Et qui sont ces randonneurs qui sillonnent le vignoble? Des promeneurs sac au dos, surtout, romands ou alémaniques. Mais aussi un afflux considérable de touristes étrangers. A Chexbres, entre cinq et huit cars de Japonais s’arrêtent quotidiennement sur la place de la Gare durant l’été depuis quelques années, témoigne Natascha Morel, responsable d’un des trois Points «i» du périmètre inscrit.
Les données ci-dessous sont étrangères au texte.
import Summits.AtomisticToContinuum.HydrodynamicLimit.Theorems.RelayRaceLocalityLightConeInLawCSRLine
import Summits.AtomisticToContinuum.HydrodynamicLimit.Theorems.RelayRaceLocalityLightConeInLawStubProfileId
import Literature.Analysis.FunctionSpaces.TorusHardCoreCutoff

/-!
# Crux `LightConeInLaw` (stmt-AtomisticToContinuum-12500), line `count-sufficiency-reduction` —
# stub `stub_countCentre` (ball-count law of large numbers with a common centre)

Registered statics stub 1a of the lead's skeleton `Cruxes/LightConeInLaw/Lines/count_sufficiency_reduction.lean`
(route `RelayRaceLocality`), proved with the registered signature verbatim (`stub_countCentre`, end of file).

For the two canonical local-Gibbs gases of the crux at time `0` — gas 1 with `N + 1` spheres,
gas 2 with `n₂ N` spheres of the same diameter `ε_N = hsDiameter σ₁ N`, `n₂ N ε_N³ → σ₂³` — whose
density laws of large numbers (`LLNAt … 0`) hold towards continuous `ρ₁, ρ₂` with
`ρ₁ σ₁³ = ρ₂ σ₂³` on `B(x₀, R)`, and a ball `B' = B(x₀, R')`, `0 < R' < R`: both ball counts,
normalised by `N + 1`, converge in probability to `m = ∫_{B'} ρ₁` (`CountLLN`).

Proof (elementary measure theory on `𝕋³`, no literature):
* `CountCentre.countLLN_of_densityLLN` — for a general family with `n N / (N + 1) → c` and a
  flow-free density LLN towards a continuous `ρ`, `ballCount/(N+1) → c ∫_{B'} ρ` in probability:
  sandwich `𝟙_{B'}` between the continuous piecewise-linear cut-offs
  `θ((R' - dist(·, x₀))(k+1) + 1) ≤ 𝟙_{B'} ≤ θ((R' - dist(·, x₀))(k+1) + 2)` (`θ = Torus.cutProfile`
  of `FunctionSpaces/TorusHardCoreCutoff`, `Torus.continuous_euclidDist`), apply the density LLN to
  both, and let `k → ∞`: `∫ (cut-off) ρ → ∫_{B'} ρ` by dominated convergence, because the sphere
  `{dist(·, x₀) = R'}` is Haar-null (`Torus.volume_euclidDist_eq`);
* the flow `Φ_0` is removed from `LLNAt` by `ProfileId.particleLaw_preimage_flow_zero`;
* gas 1: `c = 1`; gas 2: `c = σ₂³/σ₁³` (`succ_mul_hsDiameter_pow_three`) and
  `(σ₂³/σ₁³) ∫_{B'} ρ₂ = ∫_{B'} ρ₁` by the agreement on `B(x₀, R) ⊇ B'`.
-/

namespace Summit.AtomisticToContinuum.HydrodynamicLimit.Theorems.LightConeInLawCSR

open scoped BigOperators Topology Classical ENNReal ProbabilityTheory
open Filter Set MeasureTheory ProbabilityTheory
open Literature.MathematicalPhysics.KineticTheory Literature.Analysis.FluidPDE
open Literature.Analysis.FunctionSpaces.Torus (cutProfile isCutProfile_cutProfile)
open Summit.AtomisticToContinuum.HydrodynamicLimit.Theorems.LightConeInLawSketch

noncomputable section

namespace CountCentre

/-! ## Deterministic sandwich of the ball count -/

/-- The sum of a test function over the positions is the particle number times the empirical
density field (also for zero particles, when both sides vanish). -/
theorem sum_eq_card_mul_empiricalDensityField {n : ℕ} (z : Config n (Fin 3) T3) (χ : T3 → ℝ) :
    ∑ i, χ (z i).1 = (n : ℝ) * empiricalDensityField z χ := by
  rw [empiricalDensityField_eq_sum]
  rcases Nat.eq_zero_or_pos n with hn | hn
  · subst hn
    simp
  · rw [← mul_assoc, mul_inv_cancel₀ (Nat.cast_pos.2 hn).ne', one_mul]

/-- Upper sandwich: a nonnegative test function which is `≥ 1` on the open ball dominates the
ball count. -/
theorem ballCount_le_sum {n : ℕ} (x₀ : T3) (R' : ℝ) {χ : T3 → ℝ}
    (h1 : ∀ x, Torus.euclidDist x x₀ < R' → 1 ≤ χ x) (h0 : ∀ x, 0 ≤ χ x)
    (z : Config n (Fin 3) T3) : (ballCount x₀ R' z : ℝ) ≤ ∑ i, χ (z i).1 := by
  rw [ballCount_cast_eq_sum]
  refine Finset.sum_le_sum fun i _ => ?_
  split_ifs with h
  · exact h1 _ h
  · exact h0 _

/-- Lower sandwich: a test function which is `≤ 1` everywhere and `≤ 0` off the open ball is
dominated by the ball count. -/
theorem sum_le_ballCount {n : ℕ} (x₀ : T3) (R' : ℝ) {χ : T3 → ℝ} (h1 : ∀ x, χ x ≤ 1)
    (h0 : ∀ x, ¬ Torus.euclidDist x x₀ < R' → χ x ≤ 0) (z : Config n (Fin 3) T3) :
    ∑ i, χ (z i).1 ≤ (ballCount x₀ R' z : ℝ) := by
  rw [ballCount_cast_eq_sum]
  refine Finset.sum_le_sum fun i _ => ?_
  split_ifs with h
  · exact h1 _
  · exact h0 _ h

/-- The real-arithmetic core of the sandwich: if `r e₂ ≤ b ≤ r e₁` with `eᵢ` within `η` of `Aᵢ`,
`r` within `η'` of `c` (and `r ≤ |c| + 1`), `|c| |Aᵢ - m| ≤ δ/3`, and the error budget
`(|c| + 1) η ≤ δ/3`, `(|A₁| + |A₂| + 1) η' ≤ δ/3`, then `|b - c m| ≤ δ`. -/
theorem abs_sub_le_of_sandwich {b r c m e₁ e₂ A₁ A₂ η η' δ : ℝ} (hr : 0 ≤ r)
    (hrc : |r - c| ≤ η') (hr1 : r ≤ |c| + 1) (hb₁ : b ≤ r * e₁) (hb₂ : r * e₂ ≤ b)
    (h₁ : |e₁ - A₁| ≤ η) (h₂ : |e₂ - A₂| ≤ η) (hA₁ : |c| * |A₁ - m| ≤ δ / 3)
    (hA₂ : |c| * |A₂ - m| ≤ δ / 3) (hη : (|c| + 1) * η ≤ δ / 3)
    (hη' : (|A₁| + |A₂| + 1) * η' ≤ δ / 3) : |b - c * m| ≤ δ := by
  have hη0 : 0 ≤ η := (abs_nonneg _).trans h₁
  have hη'0 : 0 ≤ η' := (abs_nonneg _).trans hrc
  have u1 : r * (e₁ - A₁) ≤ r * η := mul_le_mul_of_nonneg_left (abs_le.1 h₁).2 hr
  have u2 : (r - c) * A₁ ≤ η' * |A₁| :=
    (le_abs_self _).trans (by rw [abs_mul]; exact mul_le_mul_of_nonneg_right hrc (abs_nonneg _))
  have u3 : c * (A₁ - m) ≤ δ / 3 := (le_abs_self _).trans (by rw [abs_mul]; exact hA₁)
  have l1 : r * (A₂ - e₂) ≤ r * η :=
    mul_le_mul_of_nonneg_left (by linarith [(abs_le.1 h₂).1]) hr
  have l2 : (c - r) * A₂ ≤ η' * |A₂| :=
    (le_abs_self _).trans
      (by rw [abs_mul, abs_sub_comm]; exact mul_le_mul_of_nonneg_right hrc (abs_nonneg _))
  have l3 : c * (m - A₂) ≤ δ / 3 :=
    (le_abs_self _).trans (by rw [abs_mul, abs_sub_comm]; exact hA₂)
  have u4 : r * η ≤ (|c| + 1) * η := mul_le_mul_of_nonneg_right hr1 hη0
  have u5 : η' * |A₁| ≤ (|A₁| + |A₂| + 1) * η' := by nlinarith [mul_nonneg hη'0 (abs_nonneg A₂)]
  have l5 : η' * |A₂| ≤ (|A₁| + |A₂| + 1) * η' := by nlinarith [mul_nonneg hη'0 (abs_nonneg A₁)]
  have iu : r * e₁ - c * m = r * (e₁ - A₁) + (r - c) * A₁ + c * (A₁ - m) := by ring
  have il : c * m - r * e₂ = r * (A₂ - e₂) + (c - r) * A₂ + c * (m - A₂) := by ring
  rw [abs_le]
  constructor
  · linarith
  · linarith

/-! ## The collar limit `∫ θ((R' - dist)(k+1) + b) ρ → ∫_{B'} ρ` -/

/-- The cut-offs `x ↦ θ((R' - dist(x, x₀)) a + b)` are continuous on `𝕋³`. -/
theorem continuous_cut (x₀ : T3) (R' a b : ℝ) :
    Continuous fun x : T3 => cutProfile ((R' - Torus.euclidDist x x₀) * a + b) :=
  isCutProfile_cutProfile.continuous.comp
    (((continuous_const.sub (Torus.continuous_euclidDist.comp₂ continuous_id continuous_const)).mul
      continuous_const).add continuous_const)

/-- **Collar limit.** For continuous `ρ`, `R' ≠ 0` and any offset `b`,
`∫ θ((R' - dist(x, x₀))(k+1) + b) ρ(x) dx → ∫_{B(x₀,R')} ρ` as `k → ∞`: dominated convergence, the
cut-offs converging to the indicator of the open ball off the Haar-null sphere
`{dist(·, x₀) = R'}` (`Torus.volume_euclidDist_eq`). -/
theorem tendsto_integral_cut {ρ : T3 → ℝ} (hρ : Continuous ρ) (x₀ : T3) {R' : ℝ} (hR' : R' ≠ 0)
    (b : ℝ) :
    Tendsto (fun k : ℕ => ∫ x, cutProfile ((R' - Torus.euclidDist x x₀) * ((k : ℝ) + 1) + b) * ρ x)
      atTop (𝓝 (∫ x in {x | Torus.euclidDist x x₀ < R'}, ρ x)) := by
  have hd : Continuous fun x : T3 => Torus.euclidDist x x₀ :=
    Torus.continuous_euclidDist.comp₂ continuous_id continuous_const
  rw [← integral_indicator (isOpen_lt hd continuous_const).measurableSet]
  refine tendsto_integral_of_dominated_convergence (fun x => |ρ x|)
    (fun k => ((continuous_cut x₀ R' _ b).mul hρ).aestronglyMeasurable)
    (integrable_of_continuous_T3 hρ).abs (fun k => ae_of_all _ fun x => ?_) ?_
  · rw [Real.norm_eq_abs, abs_mul]
    exact mul_le_of_le_one_left (abs_nonneg _) (abs_le.2
      ⟨by linarith [isCutProfile_cutProfile.nonneg ((R' - Torus.euclidDist x x₀) * ((k : ℝ) + 1) + b)],
        isCutProfile_cutProfile.le_one _⟩)
  · have hae : ∀ᵐ x ∂(volume : Measure T3), Torus.euclidDist x x₀ ≠ R' := by
      rw [ae_iff]
      simpa only [ne_eq, not_not] using Torus.volume_euclidDist_eq hR' x₀
    refine hae.mono fun x hx => ?_
    have hT : Tendsto (fun k : ℕ => |R' - Torus.euclidDist x x₀| * ((k : ℝ) + 1)) atTop atTop :=
      (tendsto_atTop_add_const_right _ 1 tendsto_natCast_atTop_atTop).const_mul_atTop
        (abs_pos.2 (sub_ne_zero.2 (Ne.symm hx)))
    rcases lt_or_gt_of_ne hx with h | h
    · rw [indicator_of_mem (by exact h)]
      refine tendsto_nhds_of_eventually_eq ((hT.eventually_ge_atTop (2 - b)).mono fun k hk => ?_)
      show cutProfile ((R' - Torus.euclidDist x x₀) * ((k : ℝ) + 1) + b) * ρ x = ρ x
      rw [abs_of_pos (sub_pos.2 h)] at hk
      rw [isCutProfile_cutProfile.of_two_le _ (by linarith), one_mul]
    · rw [indicator_of_notMem (by simpa only [mem_setOf_eq, not_lt] using h.le)]
      refine tendsto_nhds_of_eventually_eq ((hT.eventually_ge_atTop (b - 1)).mono fun k hk => ?_)
      show cutProfile ((R' - Torus.euclidDist x x₀) * ((k : ℝ) + 1) + b) * ρ x = 0
      rw [abs_of_neg (sub_neg.2 h)] at hk
      rw [isCutProfile_cutProfile.of_le_one _ (by linarith), zero_mul]

/-! ## The count LLN from a density LLN -/

/-- **One step of the sandwich.** Given continuous cut-offs `χl ≤ 𝟙_{B'} ≤ χu` whose `ρ`-integrals
are `δ/(3|c|)`-close to `m`, a flow-free density LLN towards `ρ` and `n N/(N+1) → c`, the
probability that `ballCount/(N+1)` deviates from `c m` by more than `δ` tends to `0`. -/
theorem tendsto_count_of_cutoffs {n : ℕ → ℕ} (P : (N : ℕ) → Measure (Config (n N) (Fin 3) T3))
    {ρ : T3 → ℝ}
    (hD : ∀ χ : T3 → ℝ, Continuous χ → ∀ δ : ℝ, 0 < δ →
      Tendsto (fun N => P N {z | δ < |empiricalDensityField z χ - ∫ x, χ x * ρ x|}) atTop (𝓝 0))
    {c : ℝ} (hc : Tendsto (fun N => (n N : ℝ) / ((N : ℝ) + 1)) atTop (𝓝 c)) (x₀ : T3) (R' : ℝ)
    {m δ : ℝ} (hδ : 0 < δ) {χu χl : T3 → ℝ} (hχu : Continuous χu) (hχl : Continuous χl)
    (hχu1 : ∀ x, Torus.euclidDist x x₀ < R' → 1 ≤ χu x) (hχu0 : ∀ x, 0 ≤ χu x)
    (hχl1 : ∀ x, χl x ≤ 1) (hχl0 : ∀ x, ¬ Torus.euclidDist x x₀ < R' → χl x ≤ 0)
    (hAu : |c| * |(∫ x, χu x * ρ x) - m| ≤ δ / 3) (hAl : |c| * |(∫ x, χl x * ρ x) - m| ≤ δ / 3) :
    Tendsto (fun N => P N {z | δ < |(ballCount x₀ R' z : ℝ) / ((N : ℝ) + 1) - c * m|}) atTop
      (𝓝 0) := by
  -- the error budget
  set Au : ℝ := ∫ x, χu x * ρ x with hAudef
  set Al : ℝ := ∫ x, χl x * ρ x with hAldef
  have hc1 : (0 : ℝ) < |c| + 1 := by positivity
  have hAA : (0 : ℝ) < |Au| + |Al| + 1 := by positivity
  set η : ℝ := δ / (3 * (|c| + 1)) with hηdef
  set η' : ℝ := δ / (3 * (|Au| + |Al| + 1)) with hη'def
  have hη0 : 0 < η := by positivity
  have hη'0 : 0 < η' := by positivity
  have hη : (|c| + 1) * η = δ / 3 := by rw [hηdef]; field_simp
  have hη' : (|Au| + |Al| + 1) * η' = δ / 3 := by rw [hη'def]; field_simp
  -- `n N / (N + 1)` is eventually close to `c`
  have hr : ∀ᶠ N in atTop, |(n N : ℝ) / ((N : ℝ) + 1) - c| < η' ∧
      |(n N : ℝ) / ((N : ℝ) + 1) - c| < 1 := by
    have h1 := Metric.tendsto_nhds.1 hc η' hη'0
    have h2 := Metric.tendsto_nhds.1 hc 1 one_pos
    filter_upwards [h1, h2] with N a b
    rw [Real.dist_eq] at a b
    exact ⟨a, b⟩
  -- the bad event is covered by the two LLN bad events
  have hsub : ∀ᶠ N in atTop,
      {z : Config (n N) (Fin 3) T3 | δ < |(ballCount x₀ R' z : ℝ) / ((N : ℝ) + 1) - c * m|} ⊆
        {z | η < |empiricalDensityField z χu - Au|} ∪
          {z | η < |empiricalDensityField z χl - Al|} := by
    filter_upwards [hr] with N hN z hz
    simp only [mem_setOf_eq, mem_union] at hz ⊢
    by_contra hcon
    simp only [not_or, not_lt] at hcon
    have hN0 : (0 : ℝ) < (N : ℝ) + 1 := by positivity
    have hb₁ : (ballCount x₀ R' z : ℝ) / ((N : ℝ) + 1) ≤
        (n N : ℝ) / ((N : ℝ) + 1) * empiricalDensityField z χu := by
      rw [← mul_div_right_comm, ← sum_eq_card_mul_empiricalDensityField]
      exact div_le_div_of_nonneg_right (ballCount_le_sum x₀ R' hχu1 hχu0 z) hN0.le
    have hb₂ : (n N : ℝ) / ((N : ℝ) + 1) * empiricalDensityField z χl ≤
        (ballCount x₀ R' z : ℝ) / ((N : ℝ) + 1) := by
      rw [← mul_div_right_comm, ← sum_eq_card_mul_empiricalDensityField]
      exact div_le_div_of_nonneg_right (sum_le_ballCount x₀ R' hχl1 hχl0 z) hN0.le
    have hr1 : (n N : ℝ) / ((N : ℝ) + 1) ≤ |c| + 1 := by
      linarith [(abs_sub_lt_iff.1 hN.2).1, le_abs_self c]
    have key := abs_sub_le_of_sandwich (div_nonneg (Nat.cast_nonneg _) hN0.le) hN.1.le hr1
      hb₁ hb₂ hcon.1 hcon.2 hAu hAl hη.le hη'.le
    linarith
  -- squeeze
  have hlim := (hD χu hχu η hη0).add (hD χl hχl η hη0)
  rw [add_zero] at hlim
  exact tendsto_of_tendsto_of_tendsto_of_le_of_le' tendsto_const_nhds hlim
    (Eventually.of_forall fun _ => zero_le)
    (hsub.mono fun N h => (measure_mono h).trans (measure_union_le _ _))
Du côté des deux petits trains touristiques du lieu, on confirme: la clientèle est de plus en plus internationale. Depuis deux ans, elle vient même de Chine, d’Inde, du Japon et de Russie.

Partager des valeurs
Alors que le monde entier se promène dans les vignes de Lavaux depuis son inscription à l’Unesco, on continue pourtant d’entendre que rien n’est fait pour profiter de cet afflux. Et on montre du doigt son gestionnaire, dont on se demande bien à quoi il sert.

Pas de quoi déstabiliser Emmanuel Estoppey, au chevet du vignoble inscrit depuis 2009. Evénement symbolique: il vient de quitter les locaux de Montreux-Vevey Tourisme pour installer son bureau à Chexbres, sous l’administration communale. «Il y a un gros travail à faire avec la population et les autorités pour faire comprendre que la finalité d’un site inscrit n’est pas d’être une pompe à touristes, explique-t-il. Le tourisme doit rester un outil parmi d’autres pour partager les valeurs universelles pour lesquelles Lavaux est reconnu.»

Pour cela, le gestionnaire travaille d’arrache-pied, en collaboration notamment avec l’Université de Lausanne, sur plusieurs documents et projets à l’attention des écoles et des promeneurs pour valoriser ce patrimoine viticole. En lien étroit avec les gestionnaires d’autres sites inscrits en Suisse et ailleurs, Emmanuel Estoppey témoigne: «Partout, une désillusion de la population suit directement l’inscription.»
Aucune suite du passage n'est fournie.